Fluzamed (fluconazole) hard capsules 150 mg. №1


Manufacturer: Romania

Acute vaginal candidiasis when local therapy is not appropriate. Candida balanitis when local therapy is not appropriate. Drug therapy can be started before receiving the results of culture and other laboratory tests, but after receiving the results of research, anti-infection therapy should be adjusted accordingly. Official recommendations for the appropriate use of antifungal agents should be taken into account.



Fluzamed Composition
active substance: fluconazole;

1 capsule contains fluconazole 150 mg;

excipients: lactose monohydrate; microcrystalline cellulose; magnesium stearate; sodium lauryl sulfate;

capsule composition: gelatin, titanium dioxide (E 171), carmoizine (E 122), diamond blue (E 133).

Fluzamed Dosage form

Hard capsules.

Hard gelatin capsule (size № 1, dark blue cap, white body) containing white powder.

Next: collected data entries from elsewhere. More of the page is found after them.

set_option maxHeartbeats 800000 in
-- large binder block
/-- **THE DOOR COROLLARY FOR c.i.-CN CHART MODELS** (road B): an admissible pair `(X₁, f₁)` (separated, locally of finite type,
quasi-compact over `k` of characteristic `p`; `X₁` integral, everywhere Cohen–Macaulay, finite F-bad set) each of whose bad points
carries an affine open `U ∋ b` with `Γ(X₁, U) ≃+* (k[X]/(Fs))[1/h]` pulling the prime of `b` back to `(x̄)`, for SOME c.i.-CN datum
per point (binders of `CICertificates.ciCertificates` + `hAJ` + point support `hJ`), has the crux's model. ZERO named facts:
`OfChartModels.fInjectiveMacaulayfication_of_certifiedAwayCharts` fed with `ciCertificates`. [folklore] -/
theorem fInjectiveMacaulayfication_of_ciChartModels (p : ℕ) (hp : p.Prime) (k : Type) [Field k] [CharP k p]
    (X₁ : Scheme.{0}) (f₁ : X₁ ⟶ Spec (.of k)) (hsep : IsSeparated f₁) (hft : LocallyOfFiniteType f₁) (hqc : QuasiCompact f₁)
    (hint : IsIntegral X₁) (hCM : ∀ x : X₁, ∀ d : ℕ, ringKrullDim (X₁.presheaf.stalk x) = d → ∀ s : Fin d → X₁.presheaf.stalk x, (Ideal.span (Set.range s)).radical.IsMaximal → RingTheory.Sequence.IsWeaklyRegular (X₁.presheaf.stalk x) (List.ofFn s))
    (hfin : Set.Finite {x : X₁ | ¬ ∀ d : ℕ, ringKrullDim (X₁.presheaf.stalk x) = d → ∀ s : Fin d → X₁.presheaf.stalk x, (Ideal.span (Set.range s)).radical.IsMaximal → ∀ y : X₁.presheaf.stalk x, (∃ e : ℕ, y ^ p ^ e ∈ Ideal.span ((fun z : X₁.presheaf.stalk x => z ^ p ^ e) '' (Ideal.span (Set.range s) : Set (X₁.presheaf.stalk x)))) → y ∈ Ideal.span (Set.range s)})
    (hchart : ∀ b : X₁, (¬ ∀ d : ℕ, ringKrullDim (X₁.presheaf.stalk b) = d → ∀ s : Fin d → X₁.presheaf.stalk b, (Ideal.span (Set.range s)).radical.IsMaximal → ∀ y : X₁.presheaf.stalk b, (∃ e : ℕ, y ^ p ^ e ∈ Ideal.span ((fun z : X₁.presheaf.stalk b => z ^ p ^ e) '' (Ideal.span (Set.range s) : Set (X₁.presheaf.stalk b)))) → y ∈ Ideal.span (Set.range s)) →
      ∃ (U : X₁.affineOpens) (hbU : b ∈ (U : X₁.Opens)) (n : ℕ) (J : Finset (Fin n)) (A : Finset (Fin n →₀ ℕ))
        (_ : ∀ j ∈ J, ∃ N : ℕ, Finsupp.single j N ∈ A) (_ : ∀ a ∈ A, ∃ j ∈ J, 0 < a j)
        (t : ℕ) (_ : 0 < t) (m : Fin t → (Fin n →₀ ℕ))
        (_ : ∀ a ∈ A, ∃ (c : Fin t) (K : ℕ), 1 ≤ K ∧ ∃ y ∈ (Ideal.span ((fun b : Fin n →₀ ℕ => (MvPolynomial.monomial b (1 : k) : MvPolynomial (Fin n) k)) '' (A : Set (Fin n →₀ ℕ)))) ^ (K - 1),
          (MvPolynomial.monomial a (1 : k) : MvPolynomial (Fin n) k) ^ K = MvPolynomial.monomial (m c) 1 * y)
        (V : Fin t → Matrix (Fin n) (Fin n) ℕ) (_ : ∀ c, IsUnit ((V c).map (Nat.cast : ℕ → ℤ)).det)
        (a : Fin t → Fin n → (Fin n →₀ ℕ)) (_ : ∀ c i, a c i ∈ A)
        (_ : ∀ (c : Fin t) (i : Fin n), (Finsupp.equivFunOnFinite.symm ((V c).mulVec ⇑(a c i)) : Fin n →₀ ℕ) =
          Finsupp.equivFunOnFinite.symm ((V c).mulVec ⇑(m c)) + Finsupp.single i 1)
        (_ : ∀ (c : Fin t), ∀ e ∈ A, (Finsupp.equivFunOnFinite.symm ((V c).mulVec ⇑(m c)) : Fin n →₀ ℕ) ≤
          Finsupp.equivFunOnFinite.symm ((V c).mulVec ⇑e))
        (r : ℕ) (Fs : Fin r → MvPolynomial (Fin n) k) (_ : (Ideal.span (Set.range Fs)).IsPrime)
        (_ : ∀ v : Fin n, Ideal.Quotient.mk (Ideal.span (Set.range Fs)) (MvPolynomial.X v) ≠ 0)
        (gs : Fin t → Fin r → MvPolynomial (Fin n) k) (d : Fin t → Fin r → (Fin n →₀ ℕ))
        (_ : ∀ (c : Fin t) (l : Fin r), aeval (fun j : Fin n => ∏ i : Fin n, (X i : MvPolynomial (Fin n) k) ^ V c i j) (Fs l) =
          monomial (d c l) (1 : k) * gs c l)
        (_ : ∀ (c : Fin t) (l : Fin r), ∃ (N : ℕ) (r' : Fin n →₀ ℕ), N • m c = ∑ j : Fin n, d c l j • a c j + r')
        (_ : ∀ (c : Fin t) (Q' : Ideal (MvPolynomial (Fin n) k ⧸ Ideal.span (Set.range (gs c)))) [Q'.IsMaximal],
          (∀ j ∈ J, Ideal.Quotient.mk (Ideal.span (Set.range (gs c)))
            (aeval (fun j : Fin n => ∏ i : Fin n, (X i : MvPolynomial (Fin n) k) ^ V c i j) (X j : MvPolynomial (Fin n) k)) ∈ Q') →
            (∀ i : Fin n, (X i : MvPolynomial (Fin n) k) ∈ Q'.comap (Ideal.Quotient.mk (Ideal.span (Set.range (gs c)))) →
              IsSMulRegular (Localization.AtPrime (Q'.comap (Ideal.Quotient.mk (Ideal.span (Set.range (gs c))))) ⧸
                  (Ideal.span (Set.range (gs c))).map (algebraMap (MvPolynomial (Fin n) k)
                    (Localization.AtPrime (Q'.comap (Ideal.Quotient.mk (Ideal.span (Set.range (gs c))))))))
                (algebraMap (MvPolynomial (Fin n) k)
                  (Localization.AtPrime (Q'.comap (Ideal.Quotient.mk (Ideal.span (Set.range (gs c)))))) (X i))) ∧
            ∀ dd : ℕ, ringKrullDim (Localization.AtPrime Q') = dd → ∀ s : Fin dd → Localization.AtPrime Q',
              (Ideal.span (Set.range s)).radical.IsMaximal →
                RingTheory.Sequence.IsWeaklyRegular (Localization.AtPrime Q') (List.ofFn s) ∧
                ∀ y : Localization.AtPrime Q', (∃ e : ℕ, y ^ p ^ e ∈ Ideal.span
                  ((fun z : Localization.AtPrime Q' => z ^ p ^ e) ''
                    (Ideal.span (Set.range s) : Set (Localization.AtPrime Q')))) → y ∈ Ideal.span (Set.range s))
        (_ : ∀ c : Fin t, Ideal.Quotient.mk (Ideal.span (Set.range Fs)) (monomial (m c) (1 : k)) ∈ (Ideal.span ((fun e : Fin n →₀ ℕ => Ideal.Quotient.mk (Ideal.span (Set.range Fs)) (monomial e (1 : k))) '' (A : Set (Fin n →₀ ℕ)))))
        (_ : ∀ (P : Ideal (MvPolynomial (Fin n) k ⧸ Ideal.span (Set.range Fs))) [P.IsPrime],
          (∀ j ∈ J, Ideal.Quotient.mk (Ideal.span (Set.range Fs)) (MvPolynomial.X j) ∈ P) → ∀ i : Fin n, Ideal.Quotient.mk (Ideal.span (Set.range Fs)) (MvPolynomial.X i) ∈ P)
        (h : (MvPolynomial (Fin n) k ⧸ Ideal.span (Set.range Fs))) (_ : h ≠ 0) (ε : Γ(X₁, U) ≃+* Localization.Away h),
        Ideal.comap ((ε.symm : Localization.Away h →+* Γ(X₁, U)).comp (algebraMap (MvPolynomial (Fin n) k ⧸ Ideal.span (Set.range Fs)) (Localization.Away h))) (U.2.primeIdealOf ⟨b, hbU⟩).asIdeal =
          Ideal.span (Set.range fun i : Fin n => Ideal.Quotient.mk (Ideal.span (Set.range Fs)) (MvPolynomial.X i))) :
    ∃ (X' : Scheme.{0}) (π : X' ⟶ X₁), IsProper π ∧ Literature.AlgebraicGeometry.Resolution.IsBirational π ∧
      ∀ x : X', IsDomain (X'.presheaf.stalk x) ∧ ∀ d : ℕ, ringKrullDim (X'.presheaf.stalk x) = d → ∀ s : Fin d → X'.presheaf.stalk x, (Ideal.span (Set.range s)).radical.IsMaximal → RingTheory.Sequence.IsWeaklyRegular (X'.presheaf.stalk x) (List.ofFn s) ∧ ∀ y : X'.presheaf.stalk x, (∃ e : ℕ, y ^ p ^ e ∈ Ideal.span ((fun z : X'.presheaf.stalk x => z ^ p ^ e) '' (Ideal.span (Set.range s) : Set (X'.presheaf.stalk x)))) → y ∈ Ideal.span (Set.range s) := by
  haveI : Fact p.Prime := ⟨hp⟩
  refine OfChartModels.fInjectiveMacaulayfication_of_certifiedAwayCharts p hp k X₁ f₁ hsep hft hqc hint hCM hfin fun b hbad => ?_
  obtain ⟨U, hbU, n, J, A, hprim, hAJ, t, ht, m, hcov, V, hV, a, haA, hgen, hge, r, Fs, hprime, hXne, gs, d, hθF, hunit, hon', hv,
    hJ, h, hh, ε, hbm⟩ := hchart b hbad
  classical
  haveI := hprime
  haveI : IsDomain (MvPolynomial (Fin n) k ⧸ Ideal.span (Set.range Fs)) := Ideal.Quotient.isDomain _
  haveI : CharP (MvPolynomial (Fin n) k ⧸ Ideal.span (Set.range Fs)) p :=
    charP_of_injective_algebraMap (algebraMap k (MvPolynomial (Fin n) k ⧸ Ideal.span (Set.range Fs))).injective p
  obtain ⟨hcov', hv0, hon⟩ :=
    CICertificates.ciCertificates p k J A hprim t m hcov V hV a haA hgen hge Fs hprime hXne gs d hθF hunit hon' hv
  have hI : Ideal.span ((fun e : Fin n →₀ ℕ => Ideal.Quotient.mk (Ideal.span (Set.range Fs)) (monomial e (1 : k))) '' (A : Set (Fin n →₀ ℕ))) ≠ ⊥ := by
    intro h0
    apply hv0 ⟨0, ht⟩
    have hmem := hv ⟨0, ht⟩
    rw [h0] at hmem
    exact (Submodule.mem_bot _).mp hmem
  refine ⟨U, hbU, (MvPolynomial (Fin n) k ⧸ Ideal.span (Set.range Fs)), inferInstance, inferInstance, inferInstance, inferInstance, _,
    Ideal.span (Set.range fun i : Fin n => Ideal.Quotient.mk (Ideal.span (Set.range Fs)) (MvPolynomial.X i)), h, hh, ε, hI, fun P hP => ?_, hbm, t, _, hv, hcov', hv0, hon⟩
  haveI := hP
  rw [CICertificates.centre_le_iff _ J A hAJ hprim P]
  constructor
  · intro hX
    rw [Ideal.span_le, Set.range_subset_iff]
    exact hJ P hX
  · intro hm j _
    exact hm (Ideal.subset_span ⟨j, rfl⟩)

Name and location of the manufacturer

“E.I.P.I.Co.”, Egypt / “E.I.P.I.Co.”, Egypt.

Tens ov Ramadan City, First Industrial Zone, B1, a / a 149 Tens, Egypt / Tenth of Ramadan City, First Industrial Area B1, P.O. box: 149 Tenth, Egypt.

Holder of the registration certificate – “WORLD MEDICINE LIMITED”, Great Britain / “WORLD MEDICINE LIMITED”, United Kingdom.

Fluzamed Pharmacotherapeutic group

Antifungal agents for systemic use. Triazole derivatives. ATX code J02A C01.

Fluconazole, an antifungal agent of the triazole class, is a potent and selective inhibitor of fungal enzymes required for ergosterol synthesis. Its primary mechanism of action is the inhibition of fungal 14-alpha-lanosterol demethylation mediated by cytochrome P450, which is an integral step in the biosynthesis of fungal ergosterol. The accumulation of 14-alpha-methyl-sterols correlates with the subsequent loss of ergosterol by the fungal cell membrane and may be responsible for the antifungal activity of fluconazole. Fluconazole is more selective for fungal cytochrome P450 enzymes than for various mammalian cytochrome P450 enzyme systems.

The use of fluconazole at a dose of 50 mg per day for 28 days does not affect the level of testosterone in plasma in men or the level of endogenous steroids in women of reproductive age. Fluconazole at a dose of 200-400 mg per day has no clinically significant effect on endogenous steroid levels or on the response to ACTH stimulation in healthy male volunteers.

An antipyrine interaction study has shown that administration of 50 mg fluconazole once or repeatedly does not affect antipyrine metabolism.

Acute vaginal candidiasis when topical therapy is not appropriate.

Candidal balanitis, when local therapy is not appropriate.

Hypersensitivity to fluconazole, other azole compounds or to any of the excipients.

Concomitant use of fluconazole and terfenadine in patients receiving fluconazole repeatedly at doses of 400 mg / day and above (according to the results of a study of the interaction of repeated use).

Concomitant use of fluconazole and other drugs that prolong the QT interval and are metabolized by the enzyme CYP2A4 (eg, cisapride, astemizole, pimozide, quinidine and erythromycin).